import Literature.Probability.RandomPlanarGeometry.SLEKappaRhoFlowIto
import Literature.Probability.RandomPlanarGeometry.SLERealAvoidance
import HarnessLib

/-!
# `sup_t (log g_t'(x) - log g_t'(y)) < ∞` a.s. for the SLE(κ, ρ) flows, `κ < 4`: the cut-off logarithmic supermartingale

Main stochastic step of the Koebe/log-derivative route to the named fact
`Literature.Probability.RandomPlanarGeometry.SLEKappaRho.ae_forall_ofReal_notMem_closure_hullUnion`
(`SLEKappaRhoFillVersion`; [LSW] Lemma 8.3 (2)–(3) with Thm. 8.4), after

* S. Rohde, O. Schramm, *Basic properties of SLE*, Ann. of Math. **161** (2005), proof of
  Lemma 7.2 (p. 909): for `κ ≤ 4`, "it suffices to show that a.s. `sup_{t ≥ 0} Q(t) < ∞`",
  obtained from the local martingale `log g_t'(x) + c log X_t` of the real SLE flow;
* G. F. Lawler, O. Schramm, W. Werner, *Conformal restriction: the chordal case*, J. Amer. Math.
  Soc. **16** (2003), §8.3–8.4: the SLE(κ, ρ) driving function `W = √κ B + ρ ∫ du/Z_u`, so that
  the real flows solve `dX = (2/X - ρ J) dt - √κ dB`, `J = 1/Z ≥ 0`.

The tree runs Rohde–Schramm's argument for SLE_κ (`SLELogDerivMartingale`) by localising the two
real flows `X ≥ Y` in a box along exit times. Here — for the SLE(κ, ρ) flows, whose paths are
continuous only almost surely — we avoid stopping times altogether: with the `C²` concave cut-off
logarithm `f = logCut δ` (`= log` on `[δ, ∞)`, `SLEKappaRhoLogCut`) and the martingales
`M^z_t = f(Z_t) - ∫₀ᵗ (L f)(Z_s, J_s) ds` of `SLEKappaRhoFlowIto` (`z = x, y`; `Z` the flow from
`z`), the observable `ℒ = c (M^x - M^y)`, `c = 4/(4 - κ)`, is a martingale with
`ℒ_0 = c log(x/y)`, and PATHWISE (a.s.), since `f` is non-decreasing and the generator
`v ↦ (2/v) f' + (κ/2) f''` is non-increasing on `(0, ∞)` (`κ ≤ 4`):

  `ℒ_t + c K ≥ c ∫₀ᵗ (gen(Y_s) - gen(X_s)) ds ≥ 0`, and `= ∫₀ᵗ (2/Y² - 2/X²) ds` while `Y ≥ δ`,

whenever the CORRECTION FUNCTIONAL `logCutCorr = ρ ∫₀ᵗ J (φ(X) - φ(Y))`, `φ = f'`, is `≥ -K`
(`SLEKappaRho.RegularPair.integral_gen_le_logCutObs`, `…logDerivRaw_eq_integral_gen`). For `ρ ≤ 0`
one may take `K = 0` (`φ` antitone, `J ≥ 0`: `…logCutCorr_nonneg_of_nonpos`); for `ρ > 0` the
bound `K = (ρ/2) log(x/y)` needs the process `g_t(x) - O_t` and is supplied by the sequel
`SLEKappaRhoLogDerivPos`. Markov's inequality then bounds
`P[{∫₀ᴺ (2/Y² - 2/X²) ≥ λ} ∩ {Y ≥ δ on [0, N]}] ≤ (c log(x/y) + c K)/λ` uniformly in `δ` and `N`
(`…measure_le_logDerivRaw_inter_box_le`); the boxes `δ = y/(m+2)` exhaust the event that `y` is
never swallowed, whence (`…ae_exists_forall_logDerivRaw_le`, `…ae_exists_forall_log_deriv_sub_le`):

**for `κ < 4`, a regular version whose correction functional is a.s. `≥ -K` at all levels, and
`0 < y ≤ x` a.s. never swallowed, almost surely `sup_t (log |g_t'(x)| - log |g_t'(y)|) < ∞`**;
in particular for `ρ ≤ 0` (`…ae_exists_forall_log_deriv_sub_le_of_nonpos`).

No named fact is introduced.
-/

noncomputable section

------------------------

Goal of the exercise. Scan the listing above. Collect all lines with the word "fact".

Task solution.
Main stochastic step of the Koebe/log-derivative route to the named fact
No named fact is introduced.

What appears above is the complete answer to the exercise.